This is the repository for the Msc dissertation, "Grammatical Error Correction for Maltese: A Deep Learning Solution for a Low Resource Scenario" by Aaron Debattista in partial fulfilment of the requirements for the degree of Master of Science in Artificial Intelligence (Universtity of Malta).
Folder containing PRE-TOKENISED and PRE-SYNTHESISED data files from Common Voice.
Folder containing vocabularies for evaluating baseline models (baseline) and adapted models (22K).
Logs files from the training processes of the top performing projects during the study. These are mainly there to satisfy curiousity but are otherwise not important for assessment.
Folder containing PRE-TOKENISED and PRE-SYNTHESISED data files from MLRS.
A folder containing files that need to overwrite existing files in third-party repositories for reasons of compatibility.
Contains the original files as well as the PRE-TOKENISED and CURATED datasets for Qari Tal-Provi (Batch 1).
Contains the original files as well as the PRE-TOKENISED and CURATED datasets for Qari Tal-Provi (Batch 2).
Contains template files for plots/tables on Latex. It is not important for assessment.
Contains a number of tools used in support of the project.
- alignment.py - Generates alignment files.
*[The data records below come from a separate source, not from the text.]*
import Summits.HodgeConjecture.HodgeConjecture.Theorems.Ring2AbelianAllAndreRetractPencils
import Literature.AlgebraicGeometry.HodgeTheory.HyperplaneSectionMonodromySmoothLocus
import HarnessLib

/-!
# Ring 2 · sub-cell AbelianAll (ALL ABELIAN VARIETIES), André axis, part XXXIII-b — FIBRE PRODUCTS OF PENCILS: the fibre
# product `𝒴 ×_S 𝒳 ⟶ S` of two compact pencils of abelian varieties over the SAME curve is a compact pencil of abelian
# varieties of relative dimension `d' + d` (fibres `𝒴_s × 𝒳_s`), CM-pointed at the common CM points, and it RETRACTS onto
# `𝒳` over `S` through the zero section of `𝒴`; hence (part XXXIII-a) the lift / transport statements of `𝒴 ×_S 𝒳 ⟶ S` in
# degree `2(p + d')` give those of `f` in degree `2p` — in particular for the FIBRE SQUARE `𝒳 ×_S 𝒳 ⟶ S` (degree shift `d`)

HONEST FRAMING (page 1, verbatim): **research route, not a corollary; conditional on HC_CM plus one named
minimal statement.** Cell line: research route conditional on HC_CM; not a corollary; Q11.4-sentence-2 already
refuted in dim ≥ 3. Nothing in this file proves a case of the Hodge conjecture for an abelian variety; `HC_CM`, `HC_AV`
do not occur; no node is born (0 `def`), no named fact is used, no `sorry`; axioms standard; nothing is claimed minimal.

## What this part does (brief (ii): "restrict the class of auxiliary varieties")

Part XXXII padded a pencil by a CONSTANT abelian variety (`B × 𝒳 = (B × S) ×_S 𝒳`). The general padding is the fibre
product with ANOTHER PENCIL over the same base: for compact pencils `g : 𝒴 ⟶ S`, `f : 𝒳 ⟶ S` of abelian varieties of
relative dimensions `d'`, `d` (the tree's `Motives.familyPullback g f = 𝒴 ×_S 𝒳`, projections `fst` to `𝒴` and `snd` to
`𝒳`; the pencil is `snd ≫ f`):

* §1 `exists_fiberOver_familyPullback_iso` — **`(𝒴 ×_S 𝒳)_s ≅ 𝒴_s × 𝒳_s`** compatibly with the two projections (pasting
  of cartesian squares: `𝒴_s × 𝒳_s` is `(𝒴 ×_S 𝒳) ×_𝒳 𝒳_s`); `isSmoothProjectiveFamily_familyPullback_snd_comp` — `snd ≫ f`
  is a smooth projective family of relative dimension `d' + d`; **`isSmoothProjective_familyPullback_of_pencils`** — the
  total space `𝒴 ×_S 𝒳` is a smooth projective `(d' + d + 1)`-fold (smooth: composite of a base change of `f` with
  `𝒴 → Spec ℂ`; projective: `(ι, g) : 𝒴 ↪ ℙᴺ × S` is a closed immersion, so `𝒴 ×_S 𝒳 ↪ ℙᴺ × 𝒳` by the tree's
  `exists_isClosedImmersion_familyPullback`, and `ℙᴺ × 𝒳` is projective (Segre); geometrically irreducible: a smooth
  projective family over the irreducible `𝒳`, the tree's `irreducibleSpace_of_isSmoothProjectiveFamily`, then integral ⟹
  geometrically integral over `ℂ`); **`isCompactAbelianPencil_familyPullback_snd_comp`** — `𝒴 ×_S 𝒳 ⟶ S` IS A COMPACT PENCIL
  OF ABELIAN VARIETIES of relative dimension `d' + d` (zero section `(e', e)`, fibres `B_s × A_s`);
  `mem_cmLocus_familyPullback_snd_comp` — a point CM for both `g` and `f` is CM for `𝒴 ×_S 𝒳 ⟶ S`.
* §2 `exists_section_familyPullback_snd` — **`𝒳` is an `S`-RETRACT of `𝒴 ×_S 𝒳`**: `σ = (f ≫ e', 𝟙) : 𝒳 ⟶ 𝒴 ×_S 𝒳` (slice
  through the zero section `e'` of `𝒴`) has `σ ≫ snd = 𝟙`.
* §3 THE DESCENT (part XXXIII-a instantiated): **`comap_le_sup_of_familyPullback`** — the lift `(L)_t(p + d')` of
  `𝒴 ×_S 𝒳 ⟶ S` gives the lift `(L)_t(p)` of `f`; **`comap_le_comap_of_familyPullback`** — transport from `t` to `s` in
  degree `2(p + d')` along `𝒴 ×_S 𝒳 ⟶ S` gives transport in degree `2p` along `f`; and the FIBRE SQUARE (`𝒴 = 𝒳`, `g = f`):
  `isCompactAbelianPencil_square`, `mem_cmLocus_square`, **`comap_le_sup_of_square`**, **`comap_le_comap_of_square`** —
  the André-axis statements of `f` in degree `2p` follow from those of `𝒳 ×_S 𝒳 ⟶ S` (relative dimension `2d`) in
  degree `2(p + d)`, i.e. AT OR ABOVE THE MIDDLE of the square (part XXXIII-c: the node-level equivalences "(L), (L∀), (4),
  (2), (3) ⟺ their restrictions to fibre squares", and the reading).

HABITAT READING (prose, nothing typed). The content of `𝒴 ×_S 𝒳 ⟶ S` beyond its two retracts `𝒴`, `𝒳` is carried by
the COUPLED invariant classes `⊂ ⊕_{a, b > 0} Hᵃ(𝒴_s) ⊗ Hᵇ(𝒳_s)`: e.g. for two pencils of abelian THREEFOLDS with an
imaginary quadratic `K ⊂ End_S` acting with signatures `(2,1)` on `𝒴/S` and `(1,2)` on `𝒳/S` (a curve `S` in the product
of two Picard modular surfaces), the fibres `𝒴_s × 𝒳_s` are abelian SIXFOLDS OF WEIL TYPE `(3,3)` whose Hodge–Weil
classes `∧³W_{𝒴_s} ⊗ ∧³W̄_{𝒳_s} ⊂ H³ ⊗ H³` are fibrewise Hodge, multiplied under monodromy by the character
`det_K(ρ_𝒴) · conj(det_K(ρ_𝒳))` with values in the roots of unity of `K` (integral unitary monodromy) — hence monodromy-INVARIANT
after a connected finite étale base change `S' → S`, along which compact abelian pencils pull back (seat b05's
`isCompactAbelianPencil_familyPullback_snd`) — and, when `𝒴_s`, `𝒳_s` are not isogenous, NOT in the algebra of divisor classes
(`NS = ℚθ ⊕ ℚθ'`, the Weil classes sit in `H³ ⊗ H³`): the first cell `(6, 3)` of the André axis (part XXXII-c) is inhabited by
fibre products of pencils of threefolds. (At a point `t` with `𝒳_t ≅ 𝒴_t^c` — `𝒴_t` with the conjugate `K`-action — every Weil
class is a rational cubic polynomial in the two `K`-linear polarisation divisor classes of `𝒴_t × 𝒴_t`, over `ℂ` the cube `D₁³`
of the `W ⊗ W̄`-component of the polarisation: an anchor with an EXPLICIT cycle.) No node is filed for this habitat; it is
recorded for the find-the-cycle list (RING2-MAP §AbelianAll gen 25).

What is NOT claimed: any converse of §3; that fibre products exhaust the cell `(6, 3)`; anything about `HC_CM`; any case
of HC. EDGE LABELS: every row K (kernel, fact-free).

References: Hartshorne1977 (II.3 p. 89 "base extension", II Ex. 4.9, III Prop. 10.1); GortzWedhorn2020 (Prop. 14.57,
Cor. 13.72); Liu2002 (Ch. 4 Prop. 3.8); MumfordGIT (Thm. 6.14: abelian schemes); Fulton1998 (Prop. 1.7, Thm. 6.2 (a));
Milne2020HodgeClassesAV (Prop. 1, p. 7); Abdulali1994FamiliesAV ((1.1) p. 1122); Andre1996Motifs (§6.3 footnote (2)
p. 31, Lemme 6.3.1); MoonenZarhin1999LowDim (§0: Weil type); vanGeemen1994HodgeAV (§5: products of Weil type);
Deligne1982HodgeCycles (§4: `SU(2,1)`-families, §6 proof of Prop. 6.1).
-/

noncomputable section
- data_parser_QTP_Batch1.py - Was used to parse documents from QariTalProvi_Batch_1
- data_parser_QTP_Batch2.py - Was used to parse documents from QariTalProvi_Batch_2
- HF2M.py - Converts BERT model files into Marian-readable model files.
- M2_reference_generator.py - Used to generate reference M2 files for target files used in the final model (QariTalProvi_Batch_2)
- noiser.py - Calls methods from 'synthesis.py' in order to apply noise to the files from Common Voice and MLRS.
- synthesis.py - A library of synthesis methods.
- tokenisation.py - Contains Maltese tokeniser.